_Problem to work on_:
Write out exactly the lines of the entries below, from the first through the line containing "theorem one_le_radius_lamSeries_of_one_le_radius_tauSeries", and nothing beyond them.

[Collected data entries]

________

/-- **«By (19)», sufficiency direction**: if the `τ`-series (19) has radius of convergence `≥ 1`, so
does the `λ`-series (20) (for `r < r' < 1`: `|τ_k| ≤ C r'^{−k}`, hence `|λ_m| ≤ C m r'^{−m}`).
[cite: Keiper1992, §1 p.765–766] -/
theorem one_le_radius_lamSeries_of_one_le_radius_tauSeries
    (h : 1 ≤ (FormalMultilinearSeries.ofScalars ℂ (fun k ↦ (keiperTau k : ℂ))).radius) :
    1 ≤ (FormalMultilinearSeries.ofScalars ℂ (fun k ↦ (keiperLambdaK k : ℂ))).radius := by
  refine ENNReal.le_of_forall_nnreal_lt fun r hr ↦ ?_
  obtain ⟨r', hrr', hr'1⟩ := ENNReal.lt_iff_exists_nnreal_btwn.1 hr
  have hrr'ℝ : (r : ℝ) < r' := by exact_mod_cast hrr'
  have hr'1ℝ : (r' : ℝ) < 1 := by exact_mod_cast hr'1
  have hr'0 : (0 : ℝ) < r' := lt_of_le_of_lt r.coe_nonneg hrr'ℝ
  have hr'0' : 0 < r' := by exact_mod_cast hr'0
  obtain ⟨C, -, hC⟩ :=
    (FormalMultilinearSeries.ofScalars ℂ (fun k ↦ (keiperTau k : ℂ))).norm_le_div_pow_of_pos_of_lt_radius
      hr'0' (hr'1.trans_le h)
  have hq : (1 : ℝ) ≤ (r' : ℝ)⁻¹ := (one_le_inv₀ hr'0).2 hr'1ℝ.le
  have hC' : ∀ k, |keiperTau k| ≤ C * ((r' : ℝ)⁻¹) ^ k := by
    intro k
    have := hC k
    rw [FormalMultilinearSeries.ofScalars_norm, Complex.norm_real, Real.norm_eq_abs] at this
    simpa [div_eq_mul_inv, inv_pow] using this
  exact le_radius_lamSeries_of_tau_le hq hC' (by
    rw [← div_eq_mul_inv, div_lt_one hr'0]; exact hrr'ℝ)
import Summits.MatrixMultiplication.MatrixMultiplication.Theorems.AbelianSTPPCensusTB3StatDefs

/-!
# T_B static certificate, range `5216 … 5590` (t*-indexed linear checker with the k-member tree at `τ = 2375/1000`): kernel evaluation, the domination checks, volumes `4201 … 4800`, and completeness chunks of the bucket lists

Cell mm-stpp (rung F-M1), tier T_B = «beat `2.375` (Coppersmith–Winograd)»; checker in `AbelianSTPPCensusTB3StatDefs.lean`, table and bucket lists in `AbelianSTPPCensusTB3StatData.lean`
(pattern: theory g12's `AbelianSTPPCensusTAStatDDom*/DCk*.lean`).  `decide` with kernel reduction (standard axioms; no `native_decide`), `Elab.async false`;
consumed by `TB3Stat.checkV_sound` / `TB3Stat.domV_sound` / `TB3Stat.m2V_sound` in the leaf `AbelianSTPPCensusLeafTB5590Closed.lean`.
WHAT THIS IS NOT: arithmetic on shape lists only; no statement about STPP families or `ω`.
-/

set_option linter.dupNamespace false
set_option autoImplicit false
set_option Elab.async false

namespace Summit.MatrixMultiplication.MatrixMultiplication.Theorems.TB3Stat

set_option maxHeartbeats 0 in
/-- Domination chunk: every sorted candidate shape of the volumes `4201 … 4500` is dominated by the table (2219 shapes). [original] -/
theorem dom4201 : TB3Stat.domV 300 4201 = true := by decide +kernel

set_option maxHeartbeats 0 in
/-- Domination chunk: every sorted candidate shape of the volumes `4501 … 4800` is dominated by the table (2104 shapes). [original] -/
theorem dom4501 : TB3Stat.domV 300 4501 = true := by decide +kernel

end Summit.MatrixMultiplication.MatrixMultiplication.Theorems.TB3Stat
import Summits.HubbardSuperconductivity.HubbardLadder.ClusterCutOct12Adv06It4Frame11Qa
import Summits.HubbardSuperconductivity.HubbardLadder.ClusterCutOct12Adv06It4Frame11Qb
import Summits.HubbardSuperconductivity.HubbardLadder.ClusterCutOct12Adv06It4Frame11L
import Summits.HubbardSuperconductivity.HubbardLadder.PsdCertFactor
import HarnessLib

/-!
# Kernel frame certificate, piece 11: the PSD kernel facts (supplied-factor shape + residual bands)

HONEST FRAMING: ladder R1–R4 with certified numbers; no claim on H/H₀.  Cell pub-hubbard, lane r2-eng-1 (g13).  Split off the certificate module
`ClusterCutOct12Adv06It4Frame11` (which imports this file and derives `Q ⪰ 0` inside `adv06it4Frame11`) so that no module's kernel time approaches the
gate's 600-s elaboration wall: here `adv06it4Shape11` (`psdShape`) and the `ddBand` facts `adv06it4DD11_k` on the literal block `adv06it4Q11` (assembled here as `adv06it4Q11a ++ adv06it4Q11b`), all by `decide +kernel`.  All statements [folklore].
-/

namespace Summit.HubbardSuperconductivity.HubbardLadder.ClusterCut

open Summit.HubbardSuperconductivity.HubbardLadder.PsdCert

/-- The literal block `Q = 65536·(B + 792000·G)` of piece 11 (121 × 121), assembled from its two row blocks. -/
noncomputable def adv06it4Q11 : List (List ℤ) := adv06it4Q11a ++ adv06it4Q11b

set_option maxRecDepth 16384 in
set_option maxHeartbeats 4000000 in
/-- Kernel: shape facts of the supplied-factor certificate. -/
theorem adv06it4Shape11 : psdShape 121 1099511627776 adv06it4D11 adv06it4L11 adv06it4Q11 = true := by
  decide +kernel

set_option maxRecDepth 16384 in
set_option maxHeartbeats 4000000 in
/-- Kernel residual band 0: rows [0, 71) of `s²Q − L̂D̂L̂ᵀ` are diagonally dominant. -/
theorem adv06it4DD11_0 : ddBand 1099511627776 adv06it4D11 adv06it4L11 adv06it4Q11 0 71 = true := by
  decide +kernel

set_option maxRecDepth 16384 in
set_option maxHeartbeats 4000000 in
/-- Kernel residual band 1: rows [71, 107) of `s²Q − L̂D̂L̂ᵀ` are diagonally dominant. -/
theorem adv06it4DD11_1 : ddBand 1099511627776 adv06it4D11 adv06it4L11 adv06it4Q11 71 36 = true := by
  decide +kernel

set_option maxRecDepth 16384 in
set_option maxHeartbeats 4000000 in
/-- Kernel residual band 2: rows [107, 121) of `s²Q − L̂D̂L̂ᵀ` are diagonally dominant. -/
theorem adv06it4DD11_2 : ddBand 1099511627776 adv06it4D11 adv06it4L11 adv06it4Q11 107 14 = true := by
  decide +kernel

end Summit.HubbardSuperconductivity.HubbardLadder.ClusterCut
import Summits.Ventures.Crystal3D.Theorems.StickyWulffConstantTextureLiminfTexShadowSteepPlateLaunchCore
import HarnessLib

/-!
# TexShadow row (e) / EDGE-ON (ε₂): NOT STEEP ⇒ LAUNCHABLE — the launch-failure set of the two-sided wide-steered ledger IS `SteepPlateAt`
# (lane T, crux `TextureLiminfV5`, stmt-Ventures-23912, sub-crux EDGE-ON; cf-p1 DECISION (cxxxvii)(2)(b); memo HOME/wall-p1-g15/STEEP-PLATE-g15.md §2)

HONEST FRAMING. Venture `Summits/Ventures/Crystal3D` (cell `crystal3d-full`), route `route-Ventures-StickyWulffConstant`, helper
`--supports` the law-v5 crux `TextureLiminfV5` (stmt-Ventures-23912).  PROOFS ONLY (elementary real geometry); NO certificate is asserted;
nothing about any wall law is proved; rung F-C1 not moved.

THE POINT.  `…TexShadowSteepPlateDefs` (p706442) typed the EDGE-ON corner `SteepPlateAt c L e` («every reference up-slot of the up-presentation
rises by `< steerSteepCos c = cos(45° + θ_c)` along `e`») and proved that a steep plate admits NO launch `(z, v)` of the steered ledgers
(`not_steerLaunchAt_of_steepPlateAt`).  This file proves the CONVERSE, so that the launch-failure set is `SteepPlateAt` EXACTLY:
* `capper_floor_model(₁/₂/₃)` — the ∇-CAPPER FLOOR in the model: for a reference up-slot `v` with `⟪v, ν⟫ ≥ t ≥ 1/4` (`ν` the unit model axis,
  `ν₂ ≥ 0`), a steering `ζ = α v + β ν` (`α ≥ 0 < β`) and a reference up-slot `w` minimising `⟪basalMirror ·, ζ⟫` (so `−w` is a `ζ`-best capper
  of the basal twin), the capper rises by `−⟪basalMirror w, ν⟫ ≥ 1/4` (nine coordinate cases fed to `capperFloor_core` of part 1);
* **`exists_steerLaunchAt_of_not_steepPlateAt`** — `‖e‖ = 1`, `0 ≤ c ≤ 1`, `1/4 ≤ steerSteepCos c` (every chord `c ≤ 1/2`; the chords of record are
  `1/4` and `1/3`) and `¬ SteepPlateAt c L e` ⇒ `∃ z v, SteerLaunchAt c L σ e z v` for EVERY word `σ`, with the explicit steering
  `z := upFrame L e ζ` of `exists_model_steering` (part 1) and the capper identified through `bestCapper_nabla_slot` / `bestCapper_spec` /
  `twinFrame_axis_apply`;
* **`exists_steerLaunchAt_iff_not_steepPlateAt`** — THE DICHOTOMY `(∃ z v, SteerLaunchAt c L σ e z v) ↔ ¬ SteepPlateAt c L e`, and its instances
  `…_third` / `…_third_neg` at the chord of record toward `e₃` / `−e₃`.
CONSEQUENCE (memo §3): what the (ε₂) ledger `BarlowTwoSidedCertifiedSteerWide` leaves uncertified is contained in
`SteepPairAt (1/3)` ∪ {both plates launch but a frame clause (i)/(ii)/(iii) or the flux-sum clause fails} — the mechanism-only EDGE-ON corner is
the steep-plate set, in closed form.
WHAT THIS IS NOT: no coverage certificate; nothing about the sep-(iii) / read / flux-sum clauses; F-C1 not moved.
-/

noncomputable section
omit [DecidableEq σ] [DecidableEq K] in
/-- **A leaf has shade `d = 0`.** [cite: Hauser2010, §F (definition of the shade)] -/
theorem shade_eq_zero (s : CState σ K) (hdiv : ∀ d ∈ s.F.support, s.r ≤ d)
    (hd0 : coeff s.r s.F ≠ 0) : s.shade = 0 := by
  unfold CState.shade
  rw [ordZero_eq_degree s hdiv hd0, tsub_self]

/-! ## 2. The one coefficient identity -/

omit [DecidableEq K] in
/-- **Only the source `r` contributes.** For a leaf, a chart `j ∈ S` with `q ≤ Σ_{i∈S} rᵢ`, a fibre
point `b` (`b_j = 0`, `bᵢ = 0` off `S`) and an exponent `D` with `Dᵢ = e(r)ᵢ` at every untranslated
variable (`e = chartExponent q S j`; no condition at the translated ones):
`coeff_D F⁺ = c_r · ∏ᵢ C(e(r)ᵢ, Dᵢ) bᵢ^{e(r)ᵢ − Dᵢ}`. [folklore] -/
theorem coeff_pointTransform_leaf (q : ℕ) {S : Finset σ} {j : σ} (hj : j ∈ S) {b : σ → K}
    (hbj : b j = 0) (hfib : ∀ i, i ∉ S → b i = 0) (s : CState σ K)
    (hdiv : ∀ d ∈ s.F.support, s.r ≤ d) (hqS : q ≤ degIn S s.r) (D : σ →₀ ℕ)
    (hDoff : ∀ i, b i = 0 → D i = chartExponent q S j s.r i) :
    coeff D (pointTransform q S j b s) =
      coeff s.r s.F * ∏ i, (((chartExponent q S j s.r i).choose (D i) : K) *
        b i ^ (chartExponent q S j s.r i - D i)) := by
  rw [LucasCeiling.coeff_pointTransform]
  refine Finset.sum_eq_single s.r (fun d hd hne => ?_) (fun h => ?_)
  · -- a summand `d ≠ r` vanishes: otherwise `d = r`
    apply mul_eq_zero_of_right
    by_contra hprod
    have hfac := Finset.prod_ne_zero_iff.mp hprod
    have hle : s.r ≤ d := hdiv d hd
    -- at an untranslated variable the exponent is pinned
    have key : ∀ i, b i = 0 → chartExponent q S j d i = chartExponent q S j s.r i := by
      intro i hbi
      have h := hfac i (Finset.mem_univ i)
      rw [LucasCeiling.factor_of_apply_eq_zero hbi] at h
      by_cases hDi : D i = chartExponent q S j d i
      · rw [← hDi, hDoff i hbi]
      · rw [if_neg hDi] at h
        exact absurd rfl h
    -- the `S`-degrees agree
    have hdegS : degIn S d = degIn S s.r := by
      have h := key j hbj
      rw [chartExponent_apply_self, chartExponent_apply_self] at h
      have hmono := degIn_le_degIn_of_le S hle
      omega
    -- hence `d = r` on `S` …
    have honS : ∀ i ∈ S, d i = s.r i := by
      have hsum : ∑ i ∈ S, s.r i = ∑ i ∈ S, d i := hdegS.symm
      have := (Finset.sum_eq_sum_iff_of_le fun i _ => Finsupp.le_def.mp hle i).mp hsum
      exact fun i hi => (this i hi).symm
    -- … and off `S`
    apply hne
    ext i
    by_cases hi : i ∈ S
    · exact honS i hi
    · have hij : i ≠ j := fun h => hi (h ▸ hj)
      have h := key i (hfib i hi)
      rwa [chartExponent_apply_of_ne q S hij, chartExponent_apply_of_ne q S hij] at h
  · rw [MvPolynomial.notMem_support_iff.mp h, zero_mul]
import Summits.Ventures.PercRepro.RankLevelSetRuleQThirteenCertDefsLo3

/-!
# PercRepro — THE PARTIAL PRODUCTS OF THE LOWER CERTIFICATE OF THE FAMILY `k = 13` (p4, gen 25; C-044; paper §13.7): the two identities
`N^h·na + D^h·nb = P^h` (`h = E, F`; the lower convergent, eighths of the short factor), each one `ring` with the short half-factor on the left.
No `sorry`; axioms standard.
-/

namespace PercRepro

set_option maxHeartbeats 6400000 in
set_option maxRecDepth 16384 in
/-- The partial product identity E of the lower certificate: `N_23^E·na + D_23^E·nb` in `(q, m)` — the short part
(27 + 29 monomials) on the left of each product. -/
lemma thirteen_lower_prodE (q m : ℚ) :
    cfTwentyThreeN8E q m * naThirteen q m + cfTwentyThreeD8E q m * nbThirteen q m = pLowerThirteenE q m := by
  unfold cfTwentyThreeN8E cfTwentyThreeD8E naThirteen nbThirteen pLowerThirteenE; ring

set_option maxHeartbeats 6400000 in
set_option maxRecDepth 16384 in
/-- The partial product identity F of the lower certificate: `N_23^F·na + D_23^F·nb` in `(q, m)` — the short part
(28 + 29 monomials) on the left of each product. -/
lemma thirteen_lower_prodF (q m : ℚ) :
    cfTwentyThreeN8F q m * naThirteen q m + cfTwentyThreeD8F q m * nbThirteen q m = pLowerThirteenF q m := by
  unfold cfTwentyThreeN8F cfTwentyThreeD8F naThirteen nbThirteen pLowerThirteenF; ring

end PercRepro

________

_Written answer_:
/-- **«By (19)», sufficiency direction**: if the `τ`-series (19) has radius of convergence `≥ 1`, so
does the `λ`-series (20) (for `r < r' < 1`: `|τ_k| ≤ C r'^{−k}`, hence `|λ_m| ≤ C m r'^{−m}`).
[cite: Keiper1992, §1 p.765–766] -/
theorem one_le_radius_lamSeries_of_one_le_radius_tauSeries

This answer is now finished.